- Source : Ifri
En 2018, les États-Unis ont imposé à plusieurs reprises de nouveaux droits de douane et quotas sur leurs importations (panneaux solaires, acier, aluminium, etc.), le Président Donald Trump invoquant des « menaces pour la sécurité nationale » et la défense des intérêts américains pour justifier ces mesures protectionnistes. La Chine a entre autres riposté en imposant des nouveaux droits de douane de 10% sur les importations américaines de gaz naturel liquéfié (GNL).
Dans cette étude en anglais publiée le 24 septembre par le Centre Énergie de l’Ifri, Sylvie Cornot-Gandolphe(1) et Jean-François Boittin(2) rappellent les différentes mesures protectionnistes mises en place par Donald Trump affectant les relations commerciales avec la Chine. Ils s’interrogent sur les impacts en matière d’énergie de la « guerre commerciale » initiée par le Président américain et des risques pour les États-Unis et la Chine, et plus globalement pour l’économie mondiale.
Jusqu’ici, « les tensions commerciales ont eu un impact limité sur les marchés énergétiques », constatent les deux auteurs (Pékin a jusqu'ici renoncé à imposer des taxes supplémentaires sur les importations de pétrole brut depuis les États-Unis). Toutefois, ils soulignent entre autres des conséquences indirectes des droits de douane mis en place sur des produits non énergétiques.
Les nouveaux droits de douane pesant sur les importations d’acier(3) affectent par exemple fortement les constructeurs d’oléoducs outre-Atlantique, sachant que 77% de l’acier utilisé ces dernières années pour construire ces canalisations aux États-Unis était importé. Le renchérissement des oléoducs ralentit le développement des exportations américaines depuis le Bassin permien, d’où provient une part croissante de la production d’hydrocarbures non conventionnels de ce pays.
Les oléoducs constituent ainsi « un parfait exemple de la contradiction entre la politique commerciale America First et l’objectif d’Energy Dominance » selon les auteurs, les bénéfices tirés par les producteurs américains d’acier (grâce aux taxes dont pâtissent les producteurs étrangers) étant bien inférieurs aux coûts supplémentaires supportés par l’industrie pétrolière et gazière aux États-Unis(4).

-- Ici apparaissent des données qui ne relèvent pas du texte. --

/-- **Short contours.** For a separating set with `|∂A| < L` (`L ≥ 2`), the cut `∂A` is
step-connected (for the 18 plaquette moves) from the vertical key `t` steps above `m`, or from the
one `t` steps above `n`, for some `t < |∂A|`. [cite: FrohlichLieb1978, Thm. 1.1] -/
theorem cutKeys_isStepConnected_anchor (hL : 1 < L) {A : Finset (TorusSite 2 L)}
    {m n : TorusSite 2 L} (hA : IsSeparatingSet L A m n) (hcard : (cutKeys L A).card < L) :
    ∃ t : ℕ, t < (cutKeys L A).card ∧
      (IsStepConnected (keyStep L) (cutKeys L A) (m + t • Pi.single 1 1, (1 : Fin 2)) ∨
        IsStepConnected (keyStep L) (cutKeys L A) (n + t • Pi.single 1 1, (1 : Fin 2))) := by
  obtain ⟨hm, hn, hcA, hcAc⟩ := hA
  obtain ⟨r₀, hr₀⟩ := exists_row_avoiding (cutKeys L A) hcard
  obtain ⟨c₀, hc₀⟩ := exists_col_avoiding (cutKeys L A) hcard
  have hconn : ∀ a ∈ cutKeys L A, IsStepConnected (keyStep L) (cutKeys L A) a := by
    intro a ha
    refine ⟨ha, fun b hb => ?_⟩
    have h := cutKeys_plaqConnected hL hcA hcAc hm hn (r₀ := r₀) (c₀ := c₀)
      (fun e he hh => hr₀ e he hh.2) (fun e he hh => hc₀ e he hh.2) ha hb
    clear hb
    induction h with
    | refl => exact Relation.ReflTransGen.refl
    | tail _ he' ih => exact ih.tail ⟨he'.1, exists_keyStep_of_plaqAdj he'.2⟩
  obtain ⟨t, ht, hmem | hmem⟩ := exists_anchor_of_card_lt hm hn hcard
  · exact ⟨t, ht, Or.inl (hconn _ hmem)⟩
  · exact ⟨t, ht, Or.inr (hconn _ hmem)⟩

/-- The anchors: vertical keys less than `ℓ` steps above `m` or `n`.
[cite: FrohlichLieb1978, Thm. 1.1] -/
def anchors (m n : TorusSite 2 L) (ℓ : ℕ) : Finset (TorusSite 2 L × Fin 2) :=
  (range ℓ).image (fun t => (m + t • Pi.single 1 1, (1 : Fin 2))) ∪
    (range ℓ).image (fun t => (n + t • Pi.single 1 1, (1 : Fin 2)))

omit [NeZero L] in
/-- There are at most `2ℓ` anchors. [cite: FrohlichLieb1978, Thm. 1.1] -/
theorem card_anchors_le (m n : TorusSite 2 L) (ℓ : ℕ) : (anchors m n ℓ).card ≤ 2 * ℓ := by
  unfold anchors
  refine (card_union_le _ _).trans ?_
  have h1 := card_image_le (s := range ℓ) (f := fun t => (m + t • (Pi.single 1 1 : TorusSite 2 L), (1 : Fin 2)))
  have h2 := card_image_le (s := range ℓ) (f := fun t => (n + t • (Pi.single 1 1 : TorusSite 2 L), (1 : Fin 2)))
  rw [card_range] at h1 h2
  omega

/-- **Counting short contours: `#{A separating : |∂A| = ℓ} ≤ 2ℓ · 19^{2(ℓ-1)}` for `ℓ < L`.**
(Friedli–Velenik (3.39): anchor × covering-word entropy.) [cite: FrohlichLieb1978, Thm. 1.1]
[cite: FriedliVelenik2017, eq. (3.39)] -/
theorem card_separating_short_le (hL : 1 < L) (m n : TorusSite 2 L) {ℓ : ℕ} (hℓ : ℓ < L)
    (𝒜 : Finset (Finset (TorusSite 2 L)))
    (h𝒜 : ∀ A ∈ 𝒜, IsSeparatingSet L A m n ∧ (cutKeys L A).card = ℓ) :
    𝒜.card ≤ 2 * ℓ * 19 ^ (2 * (ℓ - 1)) := by
  classical
  have hinj : Set.InjOn (fun A => cutKeys L A) 𝒜 := fun A hA A' hA' h =>
    cutKeys_inj h (h𝒜 A hA).1.1 (h𝒜 A' hA').1.1
  rw [← card_image_of_injOn hinj]
  have hS : ∀ S ∈ 𝒜.image (fun A => cutKeys L A), S.card = ℓ ∧
      ∃ a ∈ anchors m n ℓ, IsStepConnected (keyStep L) S a := by
    intro S hS
    obtain ⟨A, hA, rfl⟩ := mem_image.1 hS
    obtain ⟨hsep, hcardA⟩ := h𝒜 A hA
    refine ⟨hcardA, ?_⟩
    obtain ⟨t, ht, h | h⟩ := cutKeys_isStepConnected_anchor hL hsep (hcardA ▸ hℓ)
    · exact ⟨_, mem_union_left _ (mem_image.2 ⟨t, mem_range.2 (hcardA ▸ ht), rfl⟩), h⟩
    · exact ⟨_, mem_union_right _ (mem_image.2 ⟨t, mem_range.2 (hcardA ▸ ht), rfl⟩), h⟩
  refine (card_le_mul_pow_of_stepConnected (keyStep L) keyStep_symm (anchors m n ℓ) ℓ _ hS).trans ?_
  have hcard : Fintype.card KeyMove + 1 = 19 := by simp [KeyMove, Fintype.card_prod]
  rw [hcard]
  exact Nat.mul_le_mul_right _ (card_anchors_le m n ℓ)

end Short

/-! ### Long contours: the cut together with the row of `n` and the column of `m` -/

section Long

variable (L)

/-- The horizontal keys of the row `r`. [cite: FrohlichLieb1978, Thm. 1.1] -/
def rowKeys (r : ZMod L) : Finset (TorusSite 2 L × Fin 2) :=
  univ.filter fun e => e.2 = 0 ∧ e.1 1 = r

/-- The vertical keys of the column `c`. [cite: FrohlichLieb1978, Thm. 1.1] -/
def colKeys (c : ZMod L) : Finset (TorusSite 2 L × Fin 2) :=
  univ.filter fun e => e.2 = 1 ∧ e.1 0 = c

variable {L}

/-- Membership in `rowKeys`. [cite: FrohlichLieb1978, Thm. 1.1] -/
@[simp] theorem mem_rowKeys {r : ZMod L} {e : TorusSite 2 L × Fin 2} :
    e ∈ rowKeys L r ↔ e.2 = 0 ∧ e.1 1 = r := by
  simp [rowKeys]

/-- Membership in `colKeys`. [cite: FrohlichLieb1978, Thm. 1.1] -/
@[simp] theorem mem_colKeys {c : ZMod L} {e : TorusSite 2 L × Fin 2} :
    e ∈ colKeys L c ↔ e.2 = 1 ∧ e.1 0 = c := by
  simp [colKeys]

/-- A row has at most `L` horizontal keys. [cite: FrohlichLieb1978, Thm. 1.1] -/
theorem card_rowKeys_le (r : ZMod L) : (rowKeys L r).card ≤ L := by
  have hsub : rowKeys L r ⊆ (univ : Finset (ZMod L)).image fun j => (siteMk L j r, (0 : Fin 2)) := by
    rintro ⟨x, k⟩ he
    rw [mem_rowKeys] at he
    obtain ⟨rfl, rfl⟩ := he
    exact mem_image.2 ⟨x 0, mem_univ _, by rw [siteMk_eta]⟩
  refine (card_le_card hsub).trans (card_image_le.trans ?_)
  rw [card_univ, ZMod.card]

/-- A column has at most `L` vertical keys. [cite: FrohlichLieb1978, Thm. 1.1] -/
theorem card_colKeys_le (c : ZMod L) : (colKeys L c).card ≤ L := by
  have hsub : colKeys L c ⊆ (univ : Finset (ZMod L)).image fun s => (siteMk L c s, (1 : Fin 2)) := by
    rintro ⟨x, k⟩ he
    rw [mem_colKeys] at he
    obtain ⟨rfl, rfl⟩ := he
    exact mem_image.2 ⟨x 1, mem_univ _, by rw [siteMk_eta]⟩
  refine (card_le_card hsub).trans (card_image_le.trans ?_)
  rw [card_univ, ZMod.card]

omit [NeZero L] in
/-- `x + t e₁` in coordinates. [cite: FriedliVelenik2017, §3.1] -/
theorem add_nsmul_single_one_eq (x : TorusSite 2 L) (t : ℕ) :
    x + t • (Pi.single 1 1 : TorusSite 2 L) = siteMk L (x 0) (x 1 + t) := by
  ext i; fin_cases i <;> simp

omit [NeZero L] in
/-- `x + t e₀` in coordinates. [cite: FriedliVelenik2017, §3.1] -/
theorem add_nsmul_single_zero_eq (x : TorusSite 2 L) (t : ℕ) :
    x + t • (Pi.single 0 1 : TorusSite 2 L) = siteMk L (x 0 + t) (x 1) := by
  ext i; fin_cases i <;> simp

/-- **Long contours: the augmented key set is step-connected.** For a separating set `A`
(`L ≥ 2`), the cut `∂A` together with the horizontal keys of the row of `n` and the vertical keys of
the column of `m` is step-connected from the key `(m, 1)` (Timár's lemma with the generating row
of `n` and column of `m`: a Ξ-step along that row/column is replaced by moves inside the added
keys; and `∂A` meets that row or column). [cite: FrohlichLieb1978, Thm. 1.1] [cite: Timar2012, Lemma 1] -/
theorem isStepConnected_augment (hL : 1 < L) {A : Finset (TorusSite 2 L)} {m n : TorusSite 2 L}
    (hA : IsSeparatingSet L A m n) :
    IsStepConnected (keyStep L) (cutKeys L A ∪ (rowKeys L (n 1) ∪ colKeys L (m 0))) (m, 1) := by
  obtain ⟨hm, hn, hcA, hcAc⟩ := hA
  set S := cutKeys L A ∪ (rowKeys L (n 1) ∪ colKeys L (m 0)) with hS
  set R : (TorusSite 2 L × Fin 2) → (TorusSite 2 L × Fin 2) → Prop :=
    fun e e' => e' ∈ S ∧ ∃ μ : KeyMove, keyStep L μ e = e' with hR
  -- walks along the column of `m` and the row of `n`
  have hcolS : ∀ x : TorusSite 2 L, x 0 = m 0 → (x, (1 : Fin 2)) ∈ S := fun x hx =>
    mem_union_right _ (mem_union_right _ (mem_colKeys.2 ⟨rfl, hx⟩))
  have hrowS : ∀ x : TorusSite 2 L, x 1 = n 1 → (x, (0 : Fin 2)) ∈ S := fun x hx =>
    mem_union_right _ (mem_union_left _ (mem_rowKeys.2 ⟨rfl, hx⟩))
  have hup : ∀ x : TorusSite 2 L, x 0 = m 0 → ∀ t : ℕ,
      Relation.ReflTransGen R (x, 1) (x + t • Pi.single 1 1, 1) := by
    intro x hx t
    induction t with
    | zero => rw [zero_nsmul, add_zero]
    | succ t ih =>
      refine ih.tail ⟨hcolS _ (by simp [hx]), ((0, 2), 1), ?_⟩
      rw [keyStep_up, succ_nsmul, add_assoc]
  have hright : ∀ x : TorusSite 2 L, x 1 = n 1 → ∀ t : ℕ,
      Relation.ReflTransGen R (x, 0) (x + t • Pi.single 0 1, 0) := by
    intro x hx t
    induction t with
    | zero => rw [zero_nsmul, add_zero]
    | succ t ih =>
      refine ih.tail ⟨hrowS _ (by simp [hx]), ((0, 1), 0), ?_⟩
      rw [keyStep_right, succ_nsmul, add_assoc]
  -- reaching two keys on the column of `m` / on the row of `n` from one another
  have hcol2 : ∀ x y : TorusSite 2 L, x 0 = m 0 → y 0 = m 0 →
      Relation.ReflTransGen R (x, 1) (y, 1) := by
    intro x y hx hy
    have := hup x hx (y 1 - x 1).val
    rwa [add_nsmul_single_one_eq, ZMod.natCast_zmod_val, add_sub_cancel, hx, ← hy, siteMk_eta] at this
  have hrow2 : ∀ x y : TorusSite 2 L, x 1 = n 1 → y 1 = n 1 →
      Relation.ReflTransGen R (x, 0) (y, 0) := by
    intro x y hx hy
    have := hright x hx (y 0 - x 0).val
    rwa [add_nsmul_single_zero_eq, ZMod.natCast_zmod_val, add_sub_cancel, hx, ← hy, siteMk_eta] at this
  -- every added key is reachable from `(m, 1)`
  have hreachC : ∀ x : TorusSite 2 L, x 0 = m 0 → Relation.ReflTransGen R (m, 1) (x, 1) :=
    fun x hx => hcol2 m x rfl hx
  have hreachR : ∀ x : TorusSite 2 L, x 1 = n 1 → Relation.ReflTransGen R (m, 1) (x, 0) := by
    intro x hx
    have h1 : Relation.ReflTransGen R (m, 1) (siteMk L (m 0) (n 1), 1) := hreachC _ rfl
    have h2 : Relation.ReflTransGen R (siteMk L (m 0) (n 1), 1) (siteMk L (m 0) (n 1), 0) :=
      Relation.ReflTransGen.single ⟨hrowS _ rfl, ((0, 0), 0), keyStep_turn _ _ _⟩
    exact (h1.trans h2).trans (hrow2 _ x rfl hx)
  -- every cut key is reachable: through a cut key on the column of `m` or the row of `n`
  have hreachCut : ∀ b ∈ cutKeys L A, Relation.ReflTransGen R (m, 1) b := by
    intro b hb
    obtain ⟨e, he, hpos⟩ := exists_mem_cutKeys_col_or_row (L := L) hm hn
    have h1 : Relation.ReflTransGen R (m, 1) e := by
      obtain ⟨x, k⟩ := e
      rcases hpos with ⟨hk, hx⟩ | ⟨hk, hx⟩
      · simp only at hk hx; subst hk; exact hreachC x hx
      · simp only at hk hx; subst hk; exact hreachR x hx
    have h2 := cutKeys_xiConnected hL hcA hcAc hm hn (n 1) (m 0) he hb
    refine h1.trans ?_
    clear hb h1
    induction h2 with
    | refl => exact Relation.ReflTransGen.refl
    | @tail x y _ hxy ih =>
      refine ih.trans ?_
      rcases hxy.2 with hp | ⟨⟨hx2, hx1⟩, ⟨hy2, hy1⟩⟩ | ⟨⟨hx2, hx1⟩, ⟨hy2, hy1⟩⟩
      · exact Relation.ReflTransGen.single ⟨mem_union_left _ hxy.1, exists_keyStep_of_plaqAdj hp⟩
      · obtain ⟨x1, x2⟩ := x
        obtain ⟨y1, y2⟩ := y
        simp only at hx2 hx1 hy2 hy1
        subst hx2; subst hy2
        exact hrow2 x1 y1 hx1 hy1
      · obtain ⟨x1, x2⟩ := x
        obtain ⟨y1, y2⟩ := y
        simp only at hx2 hx1 hy2 hy1
        subst hx2; subst hy2
        exact hcol2 x1 y1 hx1 hy1
  refine ⟨hcolS m rfl, fun b hb => ?_⟩
  rcases mem_union.1 hb with hb | hb
  · exact hreachCut b hb
  rcases mem_union.1 hb with hb | hb
  · obtain ⟨x, k⟩ := b
    obtain ⟨hk, hx⟩ := mem_rowKeys.1 hb
    simp only at hk hx; subst hk
    exact hreachR x hx
  · obtain ⟨x, k⟩ := b
    obtain ⟨hk, hx⟩ := mem_colKeys.1 hb
    simp only at hk hx; subst hk
    exact hreachC x hx

omit [NeZero L] in
/-- Two sets with the same union and the same intersection with a third set are equal.
[folklore] -/
private theorem tcc2_eq_of_union_inter {α : Type*} [DecidableEq α] {P P' R : Finset α}
    (hu : P ∪ R = P' ∪ R) (hi : P ∩ R = P' ∩ R) : P = P' := by
  ext x
  have hu' := Finset.ext_iff.1 hu x
  have hi' := Finset.ext_iff.1 hi x
  simp only [mem_union, mem_inter] at hu' hi'
  by_cases hx : x ∈ R <;> tauto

Les taxes imposées par Pékin sur les importations de GNL américain, en réaction aux mesures protectionnistes des États-Unis, menacent par ailleurs de « retarder, voire de mettre fin » à certains projets de terminaux de GNL outre-Atlantique (Delfin LNG, Texas LNG, etc.) ayant intégré dans leurs prévisions d'importantes exportations vers la Chine. L’empire du Milieu disposerait pour sa part de nombreuses sources alternatives d’approvisionnement gazier (Qatar, Papouasie-Nouvelle-Guinée, Australie mais aussi Russie via gazoducs) s’il devait se priver du GNL américain.
Plus globalement, la politique commerciale de l’administration Trump (et les risques de revirement pouvant s’exprimer sous la forme d’un tweet) « pose la question fondamentale de la fiabilité des engagements » américains selon Sylvie Cornot-Gandolphe et Jean-François Boittin qui rappellent l’importance de la confiance dans les échanges commerciaux, et en particulier dans le domaine de l’énergie.
Sources / Notes
- Consultante indépendante sur l’énergie et les matières premières, Sylvie Cornot-Gandolphe est entre autres chercheuse associée à l’Ifri depuis 2012.
- Spécialiste de la politique économique américaine, Jean-François Boittin est chercheur associé au Centre Énergie de l’Ifri depuis juillet 2017.
- Droits de douane de 25% imposés en mars 2018.
- La procédure pour obtenir une exemption sur les taxes pesant sur l’acier est chronophage et « pesante » selon les auteurs.